L'Union des grands crus de Bordeaux, qui va depuis longtemps chaque année à New York, a élargi son périmètre vers le sud des Etats-Unis, avec Phoenix (Nouveau Mexique) et Atlanta (Géorgie), et ira cette année au Canada. "Nous touchons 45.000 professionnels et 15.000 particuliers par an, en organisant des dîners, des cours de dégustation ou encore des master class. Quand on revient des Etats-Unis, ça veut dire que nous y avons passé trois semaines et visité une centaine de domaines viticoles : c'est comme une traînée de poudre qui profite aux 250 grands crus et aussi à Bordeaux..." Comme l'a rappelé Jacques-Olivier Pesme, la globalisation entraîne la segmentation des marchés "où les vins français sont très reconnus dans le segment des vins iconiques, où l'on compte le moins de domaines au monde mais dans lequel Bordeaux est très très fort, grâce aux qualités intrinsèques du vignoble et aux opérations de promotion qui entretiennent cette image."

BPACA, opérateur viticole

Réorganisée depuis quelques années sur le périmètre de la future grande région Aquitaine, Limousin, Poitou-Charentes, la BPACA, dont le siège est à Bordeaux, s'étend sur 11 départements où elle sert 10.000 clients agriculteurs et 2.000 viticulteurs, soit 13 % de l'ensemble de l'effectif de ces trois régions.

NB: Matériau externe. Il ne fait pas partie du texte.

import Summits.QuantumFields.YangMills.Theorems.BalabanLadderIRHeavyTwistWallSectorChain
import Summits.QuantumFields.YangMills.Theorems.BalabanLadderIRHeavyTwistWallSliceFourier
import Summits.QuantumFields.YangMills.Theorems.BalabanLadderIRHeavyTwistWallPolyakovSlices
import Literature.MathematicalPhysics.QuantumFieldTheory.WilsonFinTorusTwistedPartitionSwap
import Literature.Barriers.QuantumFields.FiniteTemperatureInfraredExplicitProofs
import Literature.Barriers.QuantumFields.FiniteTemperaturePolyakovDiagonal
import Literature.Barriers.QuantumFields.FiniteTemperatureInfraredConvexity
import HarnessLib

/-!
# The heavy-twist WINDOW: Borgs–Seiler's finite-volume infrared bound bounds the temporal ℤ₂-twist ratio of even cold boxes

HELPER 6/6 (the engine) for the crux `BalabanLadder.IR` (stmt-QuantumFields-19354), line `heavy-twist` RUNG 2 on even boxes (wall
seat `ym-ir-wall-p1`; recipe ym-ir-crit-3 2026-08-28T07:11:56Z).  ASSEMBLY of kernel-closed pieces, no physics stub:

* reading B of the twisted partition function (`wilsonFinTorusTwistedPartition_swap03_update`, lit-4): the `(0,3)`-twisted box
  `L³ × T` read along axis `0` is the box `T × L × L × L` sliced along its last axis (period `L`), the twist being 't Hooft's
  centre operator `finSliceTwist` on slice `0`, under which the slice Polyakov magnetisation `m` is ODD (`ρ(c) = −1`);
* the kernel-level sector Cauchy–Schwarz `sector_bound_chain` (helpers 1–2): `X² ≤ 2B²W(Z − Zᵀ)`;
* the dictionaries (helper 5, lit-4 parts 5–6): `X/Z = L² S(L/2)`, `W/Z = L² S(0)`, `S(s) = Σ_w G_L(s ∷ w)`, `G_L` = Borgs–Seiler's
  Polyakov two-point function of the finite-temperature box (`L₀ = T`);
* the TREE THEOREMS `BorgsSeilerInfraredBoundExplicit_holds` (finite-volume infrared bound, rate `f = (1 + 2N/β)^T − 1`, even `L ≥ 4`),
  `FiniteTemperature.one_le_polyakovCorrelation_zero` (`G_L(0) ≥ 1`), `polyakovCorrelation_posSemidef` (`Re Ĝ ≥ 0`);
* the finite Fourier inputs (helpers 3–4): `torusGreen 0 ≤ 13/8`, `S(0) ≤ L²(m² + f/8)`, `S(s) ≥ L²(m² − f/8)`, `m² ≥ 1 − 39f/8`.

MAIN (`twistRatio_le_of_rate`): for a compact group `G`, a continuous faithful unitary `N`-dimensional `ρ` with REAL characters, a
central `c` with `ρ(c) = −1`, `c² = 1`, every `β > 0`, every EVEN `L = 2n + 2 ≥ 4` and every temporal extent `T ≥ 1` with `5f < 1`:

  `Z^{(c on (0,3))}_β(L,L,L,T) / Z_β(L,L,L,T) ≤ 1 − (1 − 5f)² / (2N²(1 − 19f/4))`,  `f = (1 + 2N/β)^T − 1`.

HONEST FRAMING: a finite-box inequality in the LINEAR Borgs–Seiler window (β ≳ N T); it is the engine of a NEGATIVE (wall) theorem about
the seed `E` of `BalabanLadder.IR` (width 0 toward IR) and proves neither `IR`, nor `E`, nor the Yang–Mills mass gap (Clay); R4 closes only
`BalabanLadder.UV`.  References: C. Borgs, E. Seiler, Commun. Math. Phys. 91 (1983) 329 (Lemma II.6–II.8, Lemma III.6, Cor. III.7);
G. 't Hooft, Nucl. Phys. B 153 (1979) 141; E. T. Tomboulis, L. G. Yaffe, Commun. Math. Phys. 100 (1985) 313.
-/

set_option autoImplicit false

noncomputable section

open MeasureTheory Filter Finset
open scoped ComplexConjugate
open Literature.MathematicalPhysics.QuantumFieldTheory Literature.Barriers.QuantumFields
open Literature.Barriers.QuantumFields.FiniteTemperature
open Literature.Probability.LatticeModels (TorusSite torusFourier torusGreen latticeMomentum dispersion)

namespace Summit.QuantumFields.YangMills.Cruxes.IR.HeavyTwistWall

section Data

variable {G : Type*} [Group G] [TopologicalSpace G] [IsTopologicalGroup G] [CompactSpace G] [MeasurableSpace G] [BorelSpace G]
  {N : ℕ} (ρ : G →* Matrix (Fin N) (Fin N) ℂ)

omit [TopologicalSpace G] [IsTopologicalGroup G] [CompactSpace G] [MeasurableSpace G] [BorelSpace G] in
/-- **The slice magnetisation of a unitary `N`-dimensional representation is bounded by `N · b₂ b₃`** (`|Re tr ρ(g)| ≤ N`). -/
theorem abs_finSliceMagnetisation_le (hρu : ∀ g, ρ g ∈ Matrix.unitaryGroup (Fin N) ℂ) {b₁ b₂ b₃ : ℕ}
    (a : FinSpatialSite b₁ b₂ b₃ × Fin 3 → G) :
    ‖finSliceMagnetisation ρ a‖ ≤ (N : ℝ) * ((b₂ : ℝ) * b₃) := by
  rw [finSliceMagnetisation_eq_sum]
  calc ‖∑ q : Fin b₂ × Fin b₃, (ρ (finSlicePolyakovHolonomy a q)).trace.re‖
      ≤ ∑ q : Fin b₂ × Fin b₃, ‖(ρ (finSlicePolyakovHolonomy a q)).trace.re‖ := norm_sum_le _ _
    _ ≤ ∑ _q : Fin b₂ × Fin b₃, (N : ℝ) := Finset.sum_le_sum fun q _ =>
        (Complex.abs_re_le_norm _).trans (norm_trace_le_of_mem_unitaryGroup (hρu _))
    _ = (N : ℝ) * ((b₂ : ℝ) * b₃) := by
        rw [Finset.sum_const, Finset.card_univ, Fintype.card_prod, Fintype.card_fin, Fintype.card_fin, nsmul_eq_mul]
        push_cast; ring

omit [TopologicalSpace G] [IsTopologicalGroup G] [CompactSpace G] [MeasurableSpace G] [BorelSpace G] in
/-- An involutive central twist: for `c² = 1`, `finSliceTwist (update 1 0 c)` is an involution. -/
theorem finSliceTwist_update_involutive {c : G} (hcc : c * c = 1) {b₁ b₂ b₃ : ℕ} (a : FinSpatialSite b₁ b₂ b₃ × Fin 3 → G) :
    finSliceTwist (Function.update (1 : Fin 4 → G) 0 c) (finSliceTwist (Function.update (1 : Fin 4 → G) 0 c) a) = a := by
  rw [finSliceTwist_finSliceTwist]
  have h1 : Function.update (1 : Fin 4 → G) 0 c * Function.update (1 : Fin 4 → G) 0 c = 1 := by
    funext i
    by_cases hi : i = 0
    · subst hi; simp [hcc]
    · simp [Function.update_of_ne hi]
  rw [h1, finSliceTwist_one]
  rfl

end Data

/-! ## Step A — the sector inequality for the Wilson cold box read along a long axis -/

section SectorStep

variable {G : Type*} [Group G] [TopologicalSpace G] [IsTopologicalGroup G] [CompactSpace G] [MeasurableSpace G] [BorelSpace G]
  [SecondCountableTopology G] {N : ℕ} (ρ : G →* Matrix (Fin N) (Fin N) ℂ)

/-- **Step A (sector inequality, model level).**  For continuous unitary `ρ`, a central `c` with `ρ(c) = −1` and `c² = 1`, the
box `T × L × L × L` with `L = 2n + 2` sliced along its last axis, `m` the slice magnetisation, `p = n + 1` the antipodal slice:
`x² ≤ 2 (N L²)² · w · (1 − r)` where `x = ⟨m(𝒰₀) m(𝒰_p)⟩`, `w = ⟨m(𝒰₀)²⟩` (expectations in the box `T × L × L × L`) and
`r = Z^{(c on (0,3))}(L,L,L,T)/Z(L,L,L,T)` is the temporal-twist ratio of the ORIGINAL cold box (reading B + `sector_bound_chain`). -/
theorem sq_corr_le_of_sector (hρ : Continuous ρ) (hρu : ∀ g, ρ g ∈ Matrix.unitaryGroup (Fin N) ℂ) {c : G}
    (hc : c ∈ Subgroup.center G) (hρc : ρ c = -1) (hcc : c * c = 1) (β : ℝ) (n T : ℕ) [NeZero T] :
    (finTorusExpectation ρ β (fun V' : FinTorusSite T (n + 1 + n + 1) (n + 1 + n + 1) (n + 1 + n + 1) × Fin 4 → G =>
        finSliceMagnetisation ρ (finTorusSlice V' 0) *
          finSliceMagnetisation ρ (finTorusSlice V' ⟨n + 1, by omega⟩))) ^ 2 ≤
      2 * ((N : ℝ) * (((n + 1 + n + 1 : ℕ) : ℝ) * ((n + 1 + n + 1 : ℕ) : ℝ))) ^ 2 *
        finTorusExpectation ρ β (fun V' : FinTorusSite T (n + 1 + n + 1) (n + 1 + n + 1) (n + 1 + n + 1) × Fin 4 → G =>
          finSliceMagnetisation ρ (finTorusSlice V' 0) ^ 2) *
        (1 - wilsonFinTorusTwistedPartition ρ β (Function.update (1 : Fin 4 → G) 0 c)
              (n + 1 + n + 1) (n + 1 + n + 1) (n + 1 + n + 1) T /
            wilsonFinTorusPartition ρ β (n + 1 + n + 1) (n + 1 + n + 1) (n + 1 + n + 1) T) := by
  set L : ℕ := n + 1 + n + 1 with hL
  -- the slices of the exchanged box `T × L × L × L`, their measure, kernel, twist and magnetisation
  set μ : Measure (FinSpatialSite T L L × Fin 3 → G) := Measure.pi fun _ => haarProbability G with hμ
  set K : (FinSpatialSite T L L × Fin 3 → G) → (FinSpatialSite T L L × Fin 3 → G) → ℝ := finTorusSliceKernel ρ β with hK
  set z : Fin 4 → G := Function.update (1 : Fin 4 → G) 0 c with hz
  set Tw : (FinSpatialSite T L L × Fin 3 → G) → (FinSpatialSite T L L × Fin 3 → G) := finSliceTwist z with hTw
  set mag : (FinSpatialSite T L L × Fin 3 → G) → ℝ := finSliceMagnetisation ρ with hmag
  have hcinv : c⁻¹ = c := inv_eq_of_mul_eq_one_right hcc
  have hzc : ∀ i : Fin 3, z i.castSucc ∈ Subgroup.center G := by
    intro i
    by_cases hi : i.castSucc = (0 : Fin 4)
    · rw [hz, hi, Function.update_self]; exact hc
    · rw [hz, Function.update_of_ne hi]; exact Subgroup.one_mem _
  -- kernel data
  have hKm : Measurable (Function.uncurry K) := (stronglyMeasurable_uncurry_finTorusSliceKernel ρ hρ β).measurable
  obtain ⟨C, hC⟩ := exists_norm_finTorusSliceKernel_le (b₁ := T) (b₂ := L) (b₃ := L) ρ hρ β
  have hKsymm : ∀ a b, K a b = K b a := finTorusSliceKernel_symm ρ hρu β
  -- twist data
  have hTmp : MeasurePreserving Tw μ μ := measurePreserving_finSliceTwist z
  have hTm : Measurable Tw := hTmp.measurable
  have hTT : ∀ a, Tw (Tw a) = a := fun a => finSliceTwist_update_involutive hcc a
  -- magnetisation data
  have hfm : Measurable mag := measurable_finSliceMagnetisation ρ hρ
  have hfb : ∀ a, ‖mag a‖ ≤ (N : ℝ) * ((L : ℝ) * L) := fun a => abs_finSliceMagnetisation_le ρ hρu a
  have hneg : ρ (z 0) = -1 := by rw [hz, Function.update_self]; exact hρc
  have hfT : ∀ a, mag (Tw a) = -mag a := fun a => finSliceMagnetisation_finSliceTwist_of_eq_neg_one ρ hneg a
  -- the abstract sector bound on the even cycle of `L = (n+1)+(n+1)` slices
  set p : Fin (n + 1 + n + 1) := ⟨n + 1, by omega⟩ with hp
  have hsec := (sector_bound_chain (ρ := μ) hKm hC hKsymm hTm hTmp hTT hfm hfb hfT n p rfl).1
  -- identify the four chains with the Wilson integrals
  have hZ : wilsonFinTorusPartition ρ β T L L L = ∫ V : Fin (n + 1 + n + 1) → (FinSpatialSite T L L × Fin 3 → G),
      ∏ t, K (V t) (V (t + 1)) ∂(Measure.pi fun _ => μ) := by
    have h := integral_sliceObs_two_mul_finTorusWeight ρ hρ β T L L (n + 1 + n) p (F₁ := fun _ => (1 : ℝ))
      (F₂ := fun _ => (1 : ℝ)) measurable_const measurable_const (B₁ := 1) (B₂ := 1) (fun _ => by simp) (fun _ => by simp)
    simp only [one_mul] at h
    rw [wilsonFinTorusPartition_eq_integral_finTorusTwistedWeight_one, h]
  have hmc : Continuous mag := continuous_finSliceMagnetisation ρ hρ
  have hX : wilsonFinTorusPartition ρ β T L L L *
      finTorusExpectation ρ β (fun V' : FinTorusSite T L L L × Fin 4 → G =>
        mag (finTorusSlice V' 0) * mag (finTorusSlice V' p)) =
      ∫ V : Fin (n + 1 + n + 1) → (FinSpatialSite T L L × Fin 3 → G), mag (V 0) * mag (V p) * ∏ t, K (V t) (V (t + 1))
        ∂(Measure.pi fun _ => μ) := by
    rw [wilsonFinTorusPartition_mul_finTorusExpectation ρ hρ β]
    exact integral_sliceObs_two_mul_finTorusWeight ρ hρ β T L L (n + 1 + n) p hfm hfm hfb hfb
  have hW : wilsonFinTorusPartition ρ β T L L L *
      finTorusExpectation ρ β (fun V' : FinTorusSite T L L L × Fin 4 → G => mag (finTorusSlice V' 0) ^ 2) =
      ∫ V : Fin (n + 1 + n + 1) → (FinSpatialSite T L L × Fin 3 → G), mag (V 0) ^ 2 * ∏ t, K (V t) (V (t + 1))
        ∂(Measure.pi fun _ => μ) := by
    rw [wilsonFinTorusPartition_mul_finTorusExpectation ρ hρ β]
    have h := integral_sliceObs_two_mul_finTorusWeight ρ hρ β T L L (n + 1 + n) p (F₁ := fun a => mag a ^ 2)
      (F₂ := fun _ => (1 : ℝ)) (hfm.pow_const 2) measurable_const (B₁ := ((N : ℝ) * ((L : ℝ) * L)) ^ 2) (B₂ := 1)
      (fun a => by rw [norm_pow]; exact pow_le_pow_left₀ (norm_nonneg _) (hfb a) 2) (fun _ => by simp)
    simp only [mul_one] at h
    exact h
  have hZtw : wilsonFinTorusTwistedPartition ρ β (Function.update (1 : Fin 4 → G) 0 c) L L L T =
      ∫ V : Fin (1 + (n + n) + 1) → (FinSpatialSite T L L × Fin 3 → G),
        K (Tw (V 0)) (V 1) * ∏ t : Fin (1 + (n + n)), K (V t.succ) (V (t.succ + 1)) ∂(Measure.pi fun _ => μ) := by
    rw [wilsonFinTorusTwistedPartition_swap03_update ρ hρ β c L L L T, hcinv]
    have h := wilsonFinTorusTwistedPartition_add_two_eq_integral_cyclic ρ hρ β hzc T L L (n + n)
    rw [show n + n + 2 = L by omega] at h
    exact h
  -- positivity of `Z` and division
  have hZpos : 0 < wilsonFinTorusPartition ρ β T L L L := wilsonFinTorusPartition_pos hρ β T L L L
  have hZeq : wilsonFinTorusPartition ρ β L L L T = wilsonFinTorusPartition ρ β T L L L :=
    wilsonFinTorusPartition_swap03 ρ hρ β L L L T
  set Zr : ℝ := wilsonFinTorusPartition ρ β T L L L with hZr
  set x : ℝ := finTorusExpectation ρ β (fun V' : FinTorusSite T L L L × Fin 4 → G =>
    mag (finTorusSlice V' 0) * mag (finTorusSlice V' p)) with hx
  set w : ℝ := finTorusExpectation ρ β (fun V' : FinTorusSite T L L L × Fin 4 → G => mag (finTorusSlice V' 0) ^ 2) with hw
  set Ztw : ℝ := wilsonFinTorusTwistedPartition ρ β (Function.update (1 : Fin 4 → G) 0 c) L L L T with hZtw'
  rw [← hZ, ← hX, ← hW, ← hZtw] at hsec
  -- `hsec : (Z x)² ≤ 2 B² (Z w) (Z − Ztw)`; divide by `Z²`
  rw [hZeq]
  have hB : (2 : ℝ) * ((N : ℝ) * ((L : ℝ) * L)) ^ 2 * (Zr * w) * (Zr - Ztw) =
      Zr ^ 2 * (2 * ((N : ℝ) * ((L : ℝ) * L)) ^ 2 * w * (1 - Ztw / Zr)) := by
    field_simp
  rw [mul_pow, hB] at hsec
  exact le_of_mul_le_mul_left (by linarith [hsec]) (pow_pos hZpos 2)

"La BPACA dispose d'une banque d'affaires à Bordeaux qui suit le secteur des vins et spiritueux, sachant que le Cognac nous apporte plus que le Bordeaux. Quand il s'agit de l'export, nous orientons nos clients vers un expert pour aborder les questions techniques, sans oublier l'appui dont nous bénéficions de la part du groupe BPCE. La BPACA propose en particulier la réalisation d'études sectorielles ou sur des structures, pour en mesurer la solvabilité, des dispositifs d'assurance à l'export et des produits plus classiques, comme les avances sur subventions. L'idée c'est de lever tous les freins à l'export, de sécuriser les échanges grâce à une riche palette de produits", résume Thierry Hiere.


Notre président chez Emmanuel Macron, avec des Chinois

Invité à déjeuner hier à midi par le ministre de l'Economie, Emmanuel Macron, lors d'une rencontre franco-chinoise, Jean-Christophe Tortora a donné une dimension supplémentaire à cet aspect international du vignoble.

"Il y avait du bordeaux à table. Les Chinois nous ont dit : "Nous avons la plus grande surface cultivée en vigne et vous avez la plus grande production en vin. Mais nous ne savons pas vendre notre vin. Aussi nous aimerions que les Français nous aident à créer des écoles de formation en Chine pour nous former à ce marketing." C'est d'autant plus impressionnant, a repris notre éditeur, que les Chinois boivent avant tout et en priorité du bordeaux."

Après avoir rappelé que la filière compte, en plus du vin, des architectes, des équipementiers ou des commerciaux, qui ont été distingués lors de la remise des trophées, Jean-Christophe Tortora est revenu sur la création du bureau La Tribune à Bordeaux, avec le rachat d'Objectif Aquitaine. Il a souligné que l'expansion du lectorat La Tribune - Objectif Aquitaine rejaillissait désormais au plan national, grâce au site Internet développé par notre groupe de presse où s'interpénètrent dimensions régionale et nationale, mais aussi à l'international, qui représente 20 % de l'audience du titre.